So, you’re taking the plunge and combining finances with your significant other? If you’re not sure how to go about this responsibly, here are a few tips to help you navigate the process.

Deciding When to Combine Finances

The right time to combine finances is different for every couple. Some decide that the best time to do it is upon moving in with each other in order to make paying mutual bills easier. Others decide to go for it after living together for a few years. It’s also common for couples to combine finances after getting married. Deciding to combine finances is an important decision that shouldn’t be taken lightly. No matter when you decide to do it, be sure that it’s the right decision for everyone involved.

Talk it Out

Before you start sharing a bank account, you and your significant other need to talk about a few things to determine if you’re ready for that step. It’s important that you discuss the following during this talk:

  • What are your respective spending habits? Who is a spender or a saver?
  • What are your financial goals? Topics can include when you want to buy a house and when should you retire.
  • What are your expectations of each other?

Being on the same page about financial decisions is important when you start mixing finances with another person.

How Will You Split Expenses?

There are a few different ways that couples can split expenses. Determining which one works best for you and your partner is key.
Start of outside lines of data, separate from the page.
import Summits.BirchSwinnertonDyer.BirchSwinnertonDyer.Theorems.KatoDescentPotSupersingularMemberHullCoreInputsOfFine
import Literature.NumberTheory.EllipticCurves.IwasawaTowerTorsionPotGoodLocal
import HarnessLib

/-!
# CRUX M's HELD CORE PACKAGE FROM NAMED LITERATURE FACTS ONLY: `Kato2004.exists_memberHullZetaCoreInputs` (27962) and the O6 node
# behind M from {`exists_memberHullZetaFineInputs`, H2X⁺, Lim 3.5, Ferrero–Washington, Imai 1975} — no displayed schema left

Seat `bsd-potss-rkm` g30 (prover, cell `bsd-potss`), item stmt-BirchSwinnertonDyer-19196 `ReducibleKatoMember` (crux M, K9 support /
K8-t′ auto-crux); `--supports … --as helper`; route-free; closes nothing.  HONEST FRAMING: BSD is proved for no curve; nothing is
booked; M stays cite-level.  The prequel `…MemberHullCoreInputsOfFine` (p677595) DISPLAYED Imai's local finiteness as a schema
hypothesis `hImai` (bsd-cm's shape); the cell's common duties want published-but-unformalised inputs as NAMED facts, so this seat
minted `Literature.NumberTheory.EllipticCurves.imai1975_finite_fixedPoints_kerSubgroup_inf_decomp_of_padicValRat_j_nonneg`
(`Literature/NumberTheory/EllipticCurves/IwasawaTowerTorsionPotGoodLocal.lean`, the schema VERBATIM; Imai's Theorem p. 12 over a
field of good reduction).  This file re-issues §3–§4 of the prequel with that NAME in place of the schema, so that every binder
of the derivation `atoms ⟹ 27962 ⟹ M` is a named Literature constant: {modularity `exists_isNewformOf`,
`Kato2004.exists_memberHullZetaFineInputs`, `Kato2004.exists_iwasawaH2Data_fineSelmerDual_embedding_count`, Lim 2017 Thm. 3.5,
Ferrero–Washington 1979, Imai 1975}.  The per-route typed closers of `FineInputsK9` / `FineInputsKT` (p678048 / p678056) accept
the named fact for their `hImai` binder as is (the fact unfolds to the schema).

References: [Kato2004Asterisque] Thm. 12.5 (pp. 221–222), (14.9.1)–(14.9.3) (pp. 239–240), §14.14 (p. 243), Prop. 14.16 (2)
(pp. 244–245); [Imai1975] Theorem (p. 12); [Wuthrich2014] Lemma 14; [Lim2017FineSelmer] Thm. 3.5; [FerreroWashington1979].
-/

-- the summit and its single problem are both named `BirchSwinnertonDyer` (registry layout D-0017)
set_option linter.dupNamespace false
set_option autoImplicit false

noncomputable section

open Literature.NumberTheory.EllipticCurves Literature.NumberTheory.EllipticCurves.ModularForms
  Literature.NumberTheory.EllipticCurves.Kato2004 Literature.NumberTheory.EllipticCurves.Rank1Residual.Typed
open WeierstrassCurve Summit.BirchSwinnertonDyer.BirchSwinnertonDyer.Theorems

namespace Summit.BirchSwinnertonDyer.BirchSwinnertonDyer.Theorems.CoreInputsOfFine

/-- **`exists_memberHullZetaFineInputs → H2X⁺ → Lim 3.5 → FW → Imai 1975 → exists_memberHullZetaCoreInputs`, ALL BINDERS NAMED** —
the prequel's §3 with the Imai schema supplied by the named fact
`imai1975_finite_fixedPoints_kerSubgroup_inf_decomp_of_padicValRat_j_nonneg`.
[cite: Kato2004Asterisque, Thm. 12.5 (3) (p. 222), (14.9.1) (p. 239), (14.9.3) (p. 240), §14.14 (14.14.1)–(14.14.2) (p. 243)] [cite: Imai1975, Theorem (p. 12)] -/
theorem exists_memberHullZetaCoreInputs_of_fineInputs_of_imai (hF : exists_memberHullZetaFineInputs)
    (hH : exists_iwasawaH2Data_fineSelmerDual_embedding_count)
    (hLim : Lim2017.thm35_fineSelmerDual_moduleFinite_of_classicalMuVanishes_of_le_divisionField)
    (hFW : Literature.NumberTheory.IwasawaTheory.ferreroWashington1979_classicalMuVanishes)
    (hI : imai1975_finite_fixedPoints_kerSubgroup_inf_decomp_of_padicValRat_j_nonneg) :
    exists_memberHullZetaCoreInputs :=
  exists_memberHullZetaCoreInputs_of_fineInputs hF hH hLim hFW fun W _ p _ κ v => hI W p κ v

/-- **THE O6 NODE BEHIND CRUX M FROM SIX NAMED FACTS** — `Rank1Residual.O6.KatoMemberShaBoundOfReducible` from modularity, the hull
sub-package, H2X⁺, Lim 3.5, Ferrero–Washington and Imai 1975 (no schema, no Poitou–Tate binder, no Gross–Zagier–Kolyvagin).
[cite: Kato2004Asterisque, Thm. 12.5/12.6 (p. 222), Lemma 13.10 (1) (p. 230), Cor. 14.3 / Thm. 14.5 (pp. 235–236), (14.9.1)–(14.9.3) (pp. 239–240), (14.14.1)–(14.14.2) (p. 243), Prop. 14.16 (2) (pp. 244–245)]
[cite: Imai1975, Theorem (p. 12)] [cite: Wuthrich2014, Lemma 14 (p. 396)] -/
theorem katoMemberShaBoundOfReducible_of_newform_of_fineInputs_of_imai (hmod : exists_isNewformOf)
    (hF : exists_memberHullZetaFineInputs) (hH : exists_iwasawaH2Data_fineSelmerDual_embedding_count)
    (hLim : Lim2017.thm35_fineSelmerDual_moduleFinite_of_classicalMuVanishes_of_le_divisionField)
    (hFW : Literature.NumberTheory.IwasawaTheory.ferreroWashington1979_classicalMuVanishes)
    (hI : imai1975_finite_fixedPoints_kerSubgroup_inf_decomp_of_padicValRat_j_nonneg) :
    Rank1Residual.O6.KatoMemberShaBoundOfReducible :=
  katoMemberShaBoundOfReducible_of_newform_of_fineInputs hmod hF hH hLim hFW fun W _ p _ κ v => hI W p κ v

/-- **The reducible upper half behind U₀-red from the same named facts** (plus U₀-red's other held inputs as in the prequel).
[cite: Kato2004Asterisque, §14.14 (p. 243), proof of Prop. 14.16 (pp. 244–245)] [cite: Imai1975, Theorem (p. 12)] -/
theorem missingUpperBoundAt_of_fineInputs_of_imai (hne : Kato2004.nonempty_iwasawaH1Data) (hmod : exists_isNewformOf)
    (hF : exists_memberHullZetaFineInputs) (hH : exists_iwasawaH2Data_fineSelmerDual_embedding_count)
    (hLim : Lim2017.thm35_fineSelmerDual_moduleFinite_of_classicalMuVanishes_of_le_divisionField)
    (hFW : Literature.NumberTheory.IwasawaTheory.ferreroWashington1979_classicalMuVanishes)
    (hI : imai1975_finite_fixedPoints_kerSubgroup_inf_decomp_of_padicValRat_j_nonneg)
    (hCassels : bsdRHS_eq_of_isIsogenous) (hGZK : rank_eq_analyticRank_of_analyticRank_le_one)
    (hmodL : hasEntireLFunction_rat)
    (W : WeierstrassCurve ℚ) [W.IsElliptic] [W.IsGloballyMinimal] (p : ℕ) [Fact p.Prime]
    (hp : p ≠ 2) (hng : ¬ W.HasGoodReductionAtPrime p) (hnm : ¬ W.HasMultiplicativeReductionAtPrime p)
    (hj : 0 ≤ padicValRat p W.j) (hred : ¬ W.HasIrreducibleModPGaloisRep p)
    (hr : W.analyticRank = 0) : MissingUpperBoundAt W p :=
  missingUpperBoundAt_of_fineInputs hne hmod hF hH hLim hFW (fun W _ p _ κ v => hI W p κ v) hCassels hGZK hmodL
    W p hp hng hnm hj hred hr

end Summit.BirchSwinnertonDyer.BirchSwinnertonDyer.Theorems.CoreInputsOfFine

end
Here are a few common ways that couples split their expenses:

  • 50/50 Split: This method calls for each person to pay half of every bill. If both of you make around the same amount of money, this might be a good option.
  • Proportionate Split: If one of you makes a lot more than the other, it might be best to split expenses in proportion to your incomes so that the person who makes less money doesn’t experience additional strain while trying to stay on top of the bills.
  • Each Person Takes a Bill: Assigning each person a set of bills that they are responsible for each month might work for you. This is also another way to split expenses according to income. The person who makes less money could be responsible for less-expensive bills.

Once you have decided how you will be splitting expenses, you should create a budget that will keep you and your partner on track to reach your financial goals.

Is a Joint Account Right for You?

Having a joint account might prove to be beneficial for you and your significant other. Even if you keep your own accounts for personal expenses, having a joint account should make it easier to pay for shared bills and expenses, such as your mortgage, car payments and child care expenses.

And don’t forget about that emergency fund! It will surely come in handy if one of you loses their job or has health problems, and it will decrease the amount of pressure that your partner experiences during these stressful times.

Do Your Lifestyles Match Up?

Do you or your partner have more expensive tastes than the other? Are either of you involved in expensive hobbies? Make sure that you discuss these lifestyle choices and who will be funding them before you combine any of your money.

Check In with Each Other

Setting up a regular time to discuss your financial concerns and progress will reduce confusion and alleviate tension surrounding financial decisions. It’s essential that you’re open about your feelings so that you can avoid money-related arguments and financial problems.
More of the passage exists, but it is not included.